- Theatrical release poster
- Hangul: 침범
- Lit.: Invasion
- RR: Chimbeom
- MR: Ch'imbŏm
- Directed by: Kim Yeo-jeong; Lee Jeong-chan;
- Screenplay by: Kim Yeo-jeong; Lee Jeong-chan;
- Based on: Somebody by Kong Se-ri; Youngyoungyi;
- Produced by: Yoon Hye-Jin; Lee Kang-il;
- Starring: Kwak Sun-young; Kwon Yu-ri; Lee Seol;
- Cinematography: Kim Dong-hyuk
- Edited by: Kim Sung-hoon
- Music by: Lee Tae-hyun
- Production company: Studio Santa Claus Entertainment
- Distributed by: Studio Santa Claus Entertainment
- Release dates: October 4, 2024 (BIFF); March 12, 2025 (South Korea);
- Running time: 112 minutes
- Country: South Korea
- Language: Korean

= Somebody (film) =

2024 film by Kim Yeo-jeong and Lee Jeong-chan

Somebody is a 2024 South Korean mystery thriller film written and directed by Kim Yeo-jeong and Lee Jeong-chan, based on the Naver webtoon of the same name.
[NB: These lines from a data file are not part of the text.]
import Summits.CriticalPhenomena.PercolationContinuityZ3.Theorems.PercNearOneGluingNoHeavyLowerTailSahiHubCornerCert
import Mathlib.Tactic.Ring
import HarnessLib

/-!
# `NoHeavyLowerTail` (crux stmt-CriticalPhenomena-4575), P2 — the corner-0 form is the corner-1 form of the LEVEL-REVERSED data;
# certificate form of `q₀ ≥ 0` and the assembled criterion `T₁ ⟸ two certificates`

Memo `FROM-prim-masterthm-p2-g30-CORNER-POLARISATION.md` §3, SAHI-ROUTE.md §4.57 (seat `prim-masterthm-p2`, gen 30;
`--supports stmt-CriticalPhenomena-4575`).  No `sorry`, no named facts, standard axioms.  Companion of `…SahiHubCorner`
(`cornerQ0`, `cornerQ1`, `sahiE_three_nonneg_T1_of_corner`) and `…SahiHubCornerCert` (`cornerQ1_nonneg_of_certificate`).

* `cornerQ0_eq_cornerQ1_of_rev`, `cornerQ0_eq_cornerQ1_rev` — `q₀(f,g,h) = q₁(f∘rev, g∘rev, h∘rev)` (pure bookkeeping: the
  corner forms only see the two levels, and the certificate frame uses no monotonicity in `z`);
* `cornerQ0_nonneg_of_certificate` — the certificate form of `q₀ ≥ 0` (a `q₁`-certificate for the reversed data);
* `sahiE_three_nonneg_T1_of_certificates` — **Kahn's `C₃` for `f(z,c,a), g(z,c,b), h(z,a,b)` with an ARBITRARY finite FKG
  co-shared block `γ`, from one certificate per corner** (memo §4: both exist in every sampled cell; the rule is open). [this work]
-/

noncomputable section

open scoped Classical

namespace Summit.CriticalPhenomena.PercolationContinuityZ3.Theorems

namespace SahiHubCorner

open Finset Literature.Combinatorics.Sahi2008

variable {α β γ : Type} [Fintype α] [Fintype β] [Fintype γ]
  {wA : α → ℝ} {wB : β → ℝ} {wC : γ → ℝ} {wZ : Fin 2 → ℝ}
  {f : Fin 2 → γ → α → ℝ} {g : Fin 2 → γ → β → ℝ} {h : Fin 2 → α → β → ℝ}

/-- **Level reversal**: the corner-0 form of `(f,g,h)` is the corner-1 form of any level-reversed copy `f' z = f (1−z)`, …
(given by the six equations). [this work] -/
theorem cornerQ0_eq_cornerQ1_of_rev {f' : Fin 2 → γ → α → ℝ} {g' : Fin 2 → γ → β → ℝ} {h' : Fin 2 → α → β → ℝ}
    (hf0 : f' 0 = f 1) (hf1 : f' 1 = f 0) (hg0 : g' 0 = g 1) (hg1 : g' 1 = g 0) (hh0 : h' 0 = h 1) (hh1 : h' 1 = h 0) :
    cornerQ0 wA wB wC f g h = cornerQ1 wA wB wC f' g' h' := by
  unfold cornerQ0 cornerQ1 cornerMixed exL F1 F2 F3
  simp only [Pi.mul_apply, hf0, hf1, hg0, hg1, hh0, hh1]
  ring

/-- The reversed data `z ↦ f (Fin.rev z)`: `q₀(f,g,h) = q₁(f∘rev, g∘rev, h∘rev)`. [this work] -/
theorem cornerQ0_eq_cornerQ1_rev :
    cornerQ0 wA wB wC f g h = cornerQ1 wA wB wC (fun z => f z.rev) (fun z => g z.rev) (fun z => h z.rev) :=
  cornerQ0_eq_cornerQ1_of_rev rfl rfl rfl rfl rfl rfl

/-- **CERTIFICATE FORM OF `q₀ ≥ 0`**: a `q₁`-certificate (`…SahiHubCornerCert`) for the level-reversed data.  Note the roles:
`αc ≥ F̄₁`, `βc ≥ F̄₀` of the ORIGINAL data (they are `F̄₀, F̄₁` of the reversed one). [this work] -/
theorem cornerQ0_nonneg_of_certificate [DistribLattice α] [DistribLattice β]
    (hA : IsFKGMeasure wA) (hB : IsFKGMeasure wB) (hC0 : ∀ c, 0 ≤ wC c) (hC1 : ∑ c, wC c = 1)
    (hf0 : ∀ z c a, 0 ≤ f z c a) (hg0 : ∀ z c b, 0 ≤ g z c b) (hgb : ∀ z c, Monotone (g z c))
    (hh0 : ∀ z a b, 0 ≤ h z a b) (hhb : ∀ z a, Monotone (h z a))
    {ρ lam par : Fin 2 → γ → ℝ} {αc βc κ1 κ0 : ℝ}
    (hρ : ∀ z c, 0 ≤ ρ z c) (hlam : ∀ z c, 0 ≤ lam z c) (hpar : ∀ z c, 0 ≤ par z c)
    (hα : Fb wA wC (fun z => f z.rev) 0 ≤ αc) (hβ : Fb wA wC (fun z => f z.rev) 1 ≤ βc)
    (hPhi : ∀ b, 0 ≤ PhiC wA wC (fun z => f z.rev) (fun z => g z.rev) (fun z => h z.rev) ρ lam par αc βc κ1 κ0 b)
    (hR : 0 ≤ RC wA wB wC (fun z => f z.rev) (fun z => g z.rev) (fun z => h z.rev) ρ lam par αc βc κ1 κ0) :
    0 ≤ cornerQ0 wA wB wC f g h := by
  rw [cornerQ0_eq_cornerQ1_rev]
  exact cornerQ1_nonneg_of_certificate hA hB hC0 hC1 (fun z c a => hf0 z.rev c a) (fun z c b => hg0 z.rev c b)
    (fun z c => hgb z.rev c) (fun z a b => hh0 z.rev a b) (fun z a => hhb z.rev a) hρ hlam hpar hα hβ hPhi hR

/-- **T₁ FROM TWO CERTIFICATES.**  For the T₁ triple `f(z,c,a), g(z,c,b), h(z,a,b)` (FKG blocks `α, β, γ`, any hub weight,
sections nonnegative and monotone in `c, a, b`): a `q₁`-certificate for the data and a `q₁`-certificate for the level-reversed data
give Kahn's `C₃` / Sahi's `E₃ ≥ 0`. [this work] -/
theorem sahiE_three_nonneg_T1_of_certificates [DistribLattice α] [DistribLattice β] [DistribLattice γ]
    (hA : IsFKGMeasure wA) (hB : IsFKGMeasure wB) (hC : IsFKGMeasure wC)
    (hZ0 : 0 ≤ wZ 0) (hZ1 : 0 ≤ wZ 1) (hZ : wZ 0 + wZ 1 = 1)
    (hf0 : ∀ z c a, 0 ≤ f z c a) (hfa : ∀ z c, Monotone (f z c)) (hfc : ∀ z a, Monotone (fun c => f z c a))
    (hg0 : ∀ z c b, 0 ≤ g z c b) (hgb : ∀ z c, Monotone (g z c)) (hgc : ∀ z b, Monotone (fun c => g z c b))
    (hh0 : ∀ z a b, 0 ≤ h z a b) (hha : ∀ z b, Monotone (fun a => h z a b)) (hhb : ∀ z a, Monotone (h z a))
    {ρ lam par ρ' lam' par' : Fin 2 → γ → ℝ} {αc βc κ1 κ0 αc' βc' κ1' κ0' : ℝ}
    (hρ : ∀ z c, 0 ≤ ρ z c) (hlam : ∀ z c, 0 ≤ lam z c) (hpar : ∀ z c, 0 ≤ par z c)
    (hα : Fb wA wC f 0 ≤ αc) (hβ : Fb wA wC f 1 ≤ βc)
    (hPhi : ∀ b, 0 ≤ PhiC wA wC f g h ρ lam par αc βc κ1 κ0 b) (hR : 0 ≤ RC wA wB wC f g h ρ lam par αc βc κ1 κ0)
    (hρ' : ∀ z c, 0 ≤ ρ' z c) (hlam' : ∀ z c, 0 ≤ lam' z c) (hpar' : ∀ z c, 0 ≤ par' z c)
    (hα' : Fb wA wC (fun z => f z.rev) 0 ≤ αc') (hβ' : Fb wA wC (fun z => f z.rev) 1 ≤ βc')
    (hPhi' : ∀ b, 0 ≤ PhiC wA wC (fun z => f z.rev) (fun z => g z.rev) (fun z => h z.rev) ρ' lam' par' αc' βc' κ1' κ0' b)
    (hR' : 0 ≤ RC wA wB wC (fun z => f z.rev) (fun z => g z.rev) (fun z => h z.rev) ρ' lam' par' αc' βc' κ1' κ0') :
    0 ≤ sahiE (W wA wB wC wZ) 3 ![F1 f, F2 g, F3 h] :=
  sahiE_three_nonneg_T1_of_corner hA hB hC hZ0 hZ1 hZ hf0 hfa hfc hg0 hgb hgc hh0 hha hhb
    (cornerQ0_nonneg_of_certificate hA hB hC.nonneg hC.sum_eq_one hf0 hg0 hgb hh0 hhb hρ' hlam' hpar' hα' hβ' hPhi' hR')
    (cornerQ1_nonneg_of_certificate hA hB hC.nonneg hC.sum_eq_one hf0 hg0 hgb hh0 hhb hρ hlam hpar hα hβ hPhi hR)

end SahiHubCorner

end Summit.CriticalPhenomena.PercolationContinuityZ3.Theorems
It stars Kwak Sun-young, Kwon Yu-ri and Lee Seol.

The film had its world premiere at the 29th Busan International Film Festival on October 4, 2024. It was released in theaters on March 12, 2025.

== Plot ==
Young-eun, a single mother, must care for her 7-year-old daughter So-hyun, who exhibits strange behavior. She struggles desperately to stop So-hyun's dangerous actions, but as a result, Young-eun's ordinary life begins to fall apart and So-hyun spirals further out of control.

20 years later, Min, who has lost all memories of her childhood, works for a crime scene cleanup company. One day, Hae-young, a cheerful-faced intruder, suddenly appears before her. As Hae-young casually wedges herself into the routine life Min has built, she begins to feel a strange sense of unease.

== Cast ==
- Kwak Sun-young as Yeong-eun
- Kwon Yu-ri as Kim Min
- Lee Seol as Hae-yeong
- Gi So-yoo as Kim So-hyun
- Shin Dong-mi as Choi Hyun-kyung

== Production ==
=== Development ===
The film was developed under the working title Mist, and produced by Studio Santa Claus Entertainment.

=== Casting ===
In 2023, Kwak Sun-young, Kwon Yu-ri and Lee Seol were reportedly cast to appear.

=== Filming ===
Principal photography of the film commenced in November 2023, and filming ended in January 2024.

== Release ==
Somebody premiered at the 29th Busan International Film Festival in Korean Cinema – Panorama section on October 4, 2024. The film was also premiered in 'Spotlight on Korea' category at 45th Hawai'i International Film Festival on 13 October 2024. It was shown in the 'Festival Favorites' section at 4th Red Sea International Film Festival on December 8, 2024. It was released theatrically on March 12, 2025, in South Korea.